Today, the majority of enterprise applications are accessed through a web browser rather than a thick client. As a result, the browser has effectively become the new endpoint, making browser security more critical than ever.
In parallel, we’ve seen a growing adoption of Enterprise Browsers, driven by the need for improved visibility, control, and data protection, especially in hybrid and BYOD environments.
In this article, I’ll walk through how to configure Google Chrome Enterprise, the most widely used browser globally, to provide enterprise-grade security and management. Importantly, this approach works regardless of whether the device itself is corporate managed or personally owned.
The good news is that you don’t need to be a full Google Workspace customer to get started. Chrome Enterprise Core is completely free and provides strong foundational controls. For organisations requiring advanced security features such as malware scanning, Data Loss Prevention (DLP), and real-time URL protection, Chrome Enterprise Premium is available as an upgrade.
You can compare Chrome Enterprise Core and Premium features on Google’s official comparison page: https://chromeenterprise.google/intl/en_au/products/chrome-enterprise-premium/
1. Google Admin Console
1.1 Registration
If your organisation already uses Google services, access to the Google Admin Console likely already exists. In that case, contact your Google Workspace Super Admin to request access.
If your organisation is new to Google services, you’ll need to create a new Google Admin account.
It’s strongly recommended to use a shared mailbox or alias (ie. google.admin@yourdomain.com) rather than an individual account.
To register, visit the Chrome Enterprise sign-up page: https://enterprise.google.com/signup/chromeos/email?origin=ceutrial
1.2 Domain verification
Domain verification ensures no one else can register services using your organisation’s domain.

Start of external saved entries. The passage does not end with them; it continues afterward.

/-- Non-vacuity at genus 3: the tree's Dehn twist `dehnEquiv 0 : b₁ ↦ b₁a₁` (landed in
`Theorems/WaldhausenPairs/Negative/StandardPairSymmetries.lean`) is a standard twist. -/
theorem isStdTwist_dehnEquiv_zero : IsStdTwist (m := 0) (dehnEquiv 0) := by
  intro x
  obtain ⟨k, c⟩ := x
  have hk0 : (h0 0 : Fin 3) = 0 := rfl
  cases c with
  | false =>
    rw [if_neg (by simp)]
    exact dehnEquiv_a 0 k
  | true =>
    by_cases hk : k = 0
    · subst hk
      rw [if_pos (by simp [hk0])]
      exact dehnEquiv_b_self 0
    · rw [if_neg (by simp [hk0, hk])]
      exact dehnEquiv_b_of_ne hk

/-- Hence `dehnEquiv 0` is a Dehn-twist automorphism in the sense of `IsDehnTwist` … -/
theorem isDehnTwist_dehnEquiv_zero : IsDehnTwist (m := 0) (dehnEquiv 0) :=
  ⟨1, dehnEquiv 0, Or.inl isStdTwist_dehnEquiv_zero, by simp⟩

/-- … and its `e`-th power lies in `powerTwists 0 e`. -/
theorem dehnEquiv_zero_pow_mem_powerTwists (e : ℕ) :
    (dehnEquiv 0) ^ e ∈ powerTwists 0 e :=
  Subgroup.subset_normalClosure ⟨dehnEquiv 0, isDehnTwist_dehnEquiv_zero, rfl⟩

/-! ### The lever on the tree's own twist (genus 3): `(dehnEquiv 0)^e : b₁ ↦ b₁a₁^e` is congruent to
`id` modulo every NORMAL `M` with `a₁^e ∈ M` — the base case of `stub_twistAbsorption`, proved. -/

theorem pow_dehnEquiv_zero_a (e : ℕ) (i : Fin 3) :
    ((dehnEquiv 0) ^ e) (SurfaceGroup.a i) = SurfaceGroup.a i := by
  induction e with
  | zero => simp
  | succ n ih => rw [pow_succ, MulAut.mul_apply, dehnEquiv_a, ih]

theorem pow_dehnEquiv_zero_b_of_ne (e : ℕ) {i : Fin 3} (hi : i ≠ 0) :
    ((dehnEquiv 0) ^ e) (SurfaceGroup.b i) = SurfaceGroup.b i := by
  induction e with
  | zero => simp
  | succ n ih => rw [pow_succ, MulAut.mul_apply, dehnEquiv_b_of_ne hi, ih]

theorem pow_dehnEquiv_zero_b_zero (e : ℕ) :
    ((dehnEquiv 0) ^ e) (SurfaceGroup.b 0) = SurfaceGroup.b 0 * SurfaceGroup.a 0 ^ e := by
  induction e with
  | zero => simp
  | succ n ih =>
    rw [pow_succ, MulAut.mul_apply, dehnEquiv_b_self, map_mul, ih, pow_dehnEquiv_zero_a, pow_succ,
      mul_assoc]

/-- Base case of the lever at genus 3, on the tree's twist: if `M ◁ S₃` contains `a₁^e` then
`(dehnEquiv 0)^e ≡ id (mod M)`. -/
theorem congruentMod_pow_dehnEquiv_zero (M : Subgroup (Sg 0)) [M.Normal] (e : ℕ)
    (he : SurfaceGroup.a (0 : Fin 3) ^ e ∈ M) : CongruentMod M ((dehnEquiv 0) ^ e) := by
  refine congruentMod_of_generators ?_
  rintro ⟨k, c⟩
  cases c with
  | false =>
    change ((dehnEquiv 0) ^ e) (SurfaceGroup.a k) * (SurfaceGroup.a k)⁻¹ ∈ M
    rw [pow_dehnEquiv_zero_a, mul_inv_cancel]
    exact M.one_mem
  | true =>
    change ((dehnEquiv 0) ^ e) (SurfaceGroup.b k) * (SurfaceGroup.b k)⁻¹ ∈ M
    by_cases hk : k = 0
    · subst hk
      rw [pow_dehnEquiv_zero_b_zero]
      exact Subgroup.Normal.conj_mem inferInstance _ he _
    · rw [pow_dehnEquiv_zero_b_of_ne e hk, mul_inv_cancel]
      exact M.one_mem

/-! ## §3 The statements of the line -/

/-- STUB 1 statement — **the mod-`e` gate** (card Transfer `C⁺`): for every `e ≥ 2` and every
Waldhausen-normalised `(3+3m; m+1)` group trisection `K = (N₀, N₁, K₂)` of the trivial group,
`K₂ = y(t(c(N₂))))` with `y ∈ Stab N₀ ∩ Stab N₁` (Goeritz group of the spine, EXACT), `c ∈ Stab N₂`
(handlebody group, EXACT) and `t ∈ powerTwists m e = Mod_g[e]`. -/
def PowerTwistGate : Prop :=
  ∀ (m e : ℕ), 2 ≤ e → ∀ K : TrisectionKernels (3 + 3 * m),
    IsGroupTrisection (3 + 3 * m) (m + 1) (PUnit : Type) K → K 0 = N m 0 → K 1 = N m 1 →
    ∃ y t c : Sg m ≃* Sg m,
      (N m 0).map y.toMonoidHom = N m 0 ∧ (N m 1).map y.toMonoidHom = N m 1 ∧
      t ∈ powerTwists m e ∧ (N m 2).map c.toMonoidHom = N m 2 ∧
      K 2 = (((N m 2).map c.toMonoidHom).map t.toMonoidHom).map y.toMonoidHom

/-- STUB 2 statement — **power-twist absorption** (the lever): for `M` characteristic with
`s ^ e ∈ M` for all `s` (i.e. `exp(S/M) ∣ e`), every element of `Mod_g[e]` is congruent to the
identity modulo `M`. -/
def TwistAbsorption : Prop :=
  ∀ (m e : ℕ) (M : Subgroup (Sg m)), M.Characteristic → (∀ s : Sg m, s ^ e ∈ M) →
    ∀ t : Sg m ≃* Sg m, t ∈ powerTwists m e → CongruentMod M t

/-- The **mod-`M` gate** (weaker, fallback form of the line; derived from the two stubs in
`congruenceGate_of`): as `PowerTwistGate` but with `t` ANY automorphism congruent to `id` modulo the
given characteristic finite-index `M`. -/
def CongruenceGate : Prop :=
  ∀ (m : ℕ) (K : TrisectionKernels (3 + 3 * m)),
    IsGroupTrisection (3 + 3 * m) (m + 1) (PUnit : Type) K → K 0 = N m 0 → K 1 = N m 1 →
    ∀ M : Subgroup (Sg m), M.Characteristic → M.FiniteIndex →
    ∃ y t c : Sg m ≃* Sg m,
      (N m 0).map y.toMonoidHom = N m 0 ∧ (N m 1).map y.toMonoidHom = N m 1 ∧
      CongruentMod M t ∧ (N m 2).map c.toMonoidHom = N m 2 ∧
      K 2 = (((N m 2).map c.toMonoidHom).map t.toMonoidHom).map y.toMonoidHom
/-- **TruncationLimit** (hard cores, at fixed `(N, L)`): chord bodies of all truncations `min(v, h)`, `h > 0`,
with the SAME constant give the chord body of `v`.  Reduced to `TruncatedEnergyLSC` by
`truncationLimit_of_lsc`. -/
def TruncationLimit : Prop :=
  ∀ v : ℝ → ℝ≥0∞, IsRepulsiveFiniteRange v → ∀ m : ℕ, ∀ L : ℝ, 0 < L → ∀ n : Fin 3 → ℤ, n ≠ 0 →
    ∀ C : ℝ, 0 < C → (∀ h : ℝ, 0 < h → GDChordBody (trunc v h) C m L n) → GDChordBody v C m L n

/-! ## §3 Audit names of the stub statements

`Goal.stub_x` abbreviates the statement of the registered stub `stub_x`, so that the skeleton audit
(`#h21_check_skeleton`, by-name policy on hypothesis heads) reads the hypotheses of
`GaussianDominationCan_of` as exactly the declared stubs. -/

namespace Goal

/-- Statement of stub A1 `stub_modeBessel`. -/
abbrev stub_modeBessel : Prop := ModeBessel
/-- Statement of stub A2 `stub_thetaNorm`. -/
abbrev stub_thetaNorm : Prop := ThetaNorm
/-- Statement of stub A3 `stub_freeAnchorOf`. -/
abbrev stub_freeAnchorOf : Prop := FreeAnchorOf
/-- Statement of stub B `stub_sourceRaisesInteraction`. -/
abbrev stub_sourceRaisesInteraction : Prop := SourceRaisesInteraction
/-- Statement of stub C `stub_chordTransport`. -/
abbrev stub_chordTransport : Prop := ChordTransport
/-- Statement of stub D2 `stub_truncatedEnergyLSC`. -/
abbrev stub_truncatedEnergyLSC : Prop := TruncatedEnergyLSC
/-- Statement of the bookkeeping stub `stub_compose`: the six stub statements imply the crux
`GaussianDominationCan` BY NAME (proved below; registered so that this shared vocabulary file lands as a
`--supports` file, precedent `BECThomsonPrincipleDefs.stub_compose`). -/
abbrev stub_compose : Prop :=
  stub_modeBessel → stub_thetaNorm → stub_freeAnchorOf → stub_sourceRaisesInteraction →
    stub_chordTransport → stub_truncatedEnergyLSC → BECThomsonPrinciple.GaussianDominationCan

end Goal

/-! ## §4 Glue (proved) and the composition -/

/-- Truncations are bounded by the truncation height. [folklore] -/
theorem trunc_le (v : ℝ → ℝ≥0∞) (h : ℝ) (r : ℝ) : trunc v h r ≤ ENNReal.ofReal h :=
  min_le_right _ _

/-- Truncations lie below the potential. [folklore] -/
theorem trunc_le_self (v : ℝ → ℝ≥0∞) (h : ℝ) (r : ℝ) : trunc v h r ≤ v r :=
  min_le_left _ _

/-- Ray points of a bounded potential are bounded. [folklore] -/
theorem scalePot_le {w : ℝ → ℝ≥0∞} {B τ : ℝ} (hτ : 0 ≤ τ) (hB : ∀ r, w r ≤ ENNReal.ofReal B) (r : ℝ) :
    scalePot τ w r ≤ ENNReal.ofReal (τ * B) := by
  unfold scalePot
  rw [ENNReal.ofReal_mul hτ]
  exact mul_le_mul' le_rfl (hB r)

/-- `v ↦ v^per` is monotone. [folklore] -/
theorem periodizedPotential_mono {w₁ w₂ : ℝ → ℝ≥0∞} (hw : ∀ r, w₁ r ≤ w₂ r) (L : ℝ) (x : Space) :
    periodizedPotential w₁ L x ≤ periodizedPotential w₂ L x := by
  unfold periodizedPotential
  exact ENNReal.tsum_le_tsum fun _ => hw _

/-- `v ↦ ∑_{i<j} v^per(xᵢ − xⱼ)` is monotone. [folklore] -/
theorem periodicInteraction_mono {N : ℕ} {w₁ w₂ : ℝ → ℝ≥0∞} (hw : ∀ r, w₁ r ≤ w₂ r) (L : ℝ)
    (X : Config N) : periodicInteraction w₁ L X ≤ periodicInteraction w₂ L X := by
  unfold periodicInteraction
  exact Finset.sum_le_sum fun i _ => Finset.sum_le_sum fun j _ => periodizedPotential_mono hw L _

/-- `v ↦ E_v(Ψ)` is monotone. [folklore] -/
theorem periodicEnergy_mono {N : ℕ} {L : ℝ} {w₁ w₂ : ℝ → ℝ≥0∞} (hw : ∀ r, w₁ r ≤ w₂ r)
    (Ψ : PeriodicTrialState N L) : periodicEnergy w₁ Ψ ≤ periodicEnergy w₂ Ψ := by
  unfold periodicEnergy
  exact lintegral_mono fun X =>
    add_le_add le_rfl (mul_le_mul' (periodicInteraction_mono hw L X) le_rfl)

/-- **Truncation glue**: `TruncatedEnergyLSC → TruncationLimit` — a chord valid for every truncation with
`h`-independent data is a chord for `v`, by `E_{min(v,h)}(Φ) ≤ E_v(Φ)` and `E₀(v) ≤ ⨆_h E₀(min(v,h))`.
[folklore] -/
theorem truncationLimit_of_lsc (hD : TruncatedEnergyLSC) : TruncationLimit := by
  intro v hv m L hL n _ C _ hall s hs Φ
  have hconv := hD v hv m L hL
  unfold GDIneq
  calc periodicGroundStateEnergy v (m + 1) L +
        ENNReal.ofReal (s * (2 * (m + 1) * ‖sourceIntegral m L n Φ.ψ‖))
      ≤ (⨆ (h : ℝ) (_ : 0 < h), periodicGroundStateEnergy (trunc v h) (m + 1) L) +
          ENNReal.ofReal (s * (2 * (m + 1) * ‖sourceIntegral m L n Φ.ψ‖)) :=
        add_le_add hconv le_rfl
    _ = ⨆ (h : ℝ) (_ : 0 < h), (periodicGroundStateEnergy (trunc v h) (m + 1) L +
          ENNReal.ofReal (s * (2 * (m + 1) * ‖sourceIntegral m L n Φ.ψ‖))) :=
        ENNReal.biSup_add' ⟨1, one_pos⟩ _
    _ ≤ periodicEnergy v Φ + ENNReal.ofReal (C * s ^ 2 * L ^ 2 / ‖(fun j => (n j : ℝ))‖ ^ 2) := by
        refine iSup₂_le fun h hh => ?_
        have h1 := hall h hh s hs Φ
        unfold GDIneq at h1
        exact h1.trans (add_le_add (periodicEnergy_mono (trunc_le_self v h) Φ) le_rfl)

- Login to your Google Admin Console
- Go to Account > Domains > Manage Domains
- Click Verify domain
- Copy the TXT record provided
- Open a new browser tab and login to your domain registrar
- Add a new TXT record with the value copied earlier
- Go back to your Google Admin Console tab and click Confirm
1.3 Licenses
To unlock Chrome Enterprise features:
- Go to Billing > Subscriptions
- Select Buy or upgrade
At a minimum, add:
- Chrome Enterprise Core (Free)
- Cloud Identity Free
For advanced security capabilities, add:
- Chrome Enterprise Upgrade (Paid)
Some vendors bundle Chrome Enterprise Premium into their offerings. For example, Omnissa Secure Access Suite includes Chrome Enterprise Premium as part of the solution, so reach out to your Omnissa representative if you prefer to procure it that way. Buying the Omnissa Secure Access Suite instead of Chrome Enterprise Premium alone delivers secure browser access as part of a full, identity-driven Digital Workspace, including Hub Experience & Unified AppCatalog, modern VPN via Workspace ONE Tunnel, conditional access through Omnissa Access, and robust BYOD support. It also lays the foundation for an Autonomous Workspace journey, unifying security, access, and user experience under a single intelligent platform.
1.4 Services review
Before synchronising users, assess and restrict Google services to align with your security and governance requirements.
Navigate to:
- Apps > Google Workspace > Service status, and
- Apps > Additional Google services
Disable unnecessary services to reduce exposure and complexity.
2. User synchronisation
Google Workspace supports several ways to synchronise users, and the right approach depends on your identity provider. In this case, I’ll use SCIM provisioning from Entra ID to Google Workspace via the native integration in the Google Admin Console.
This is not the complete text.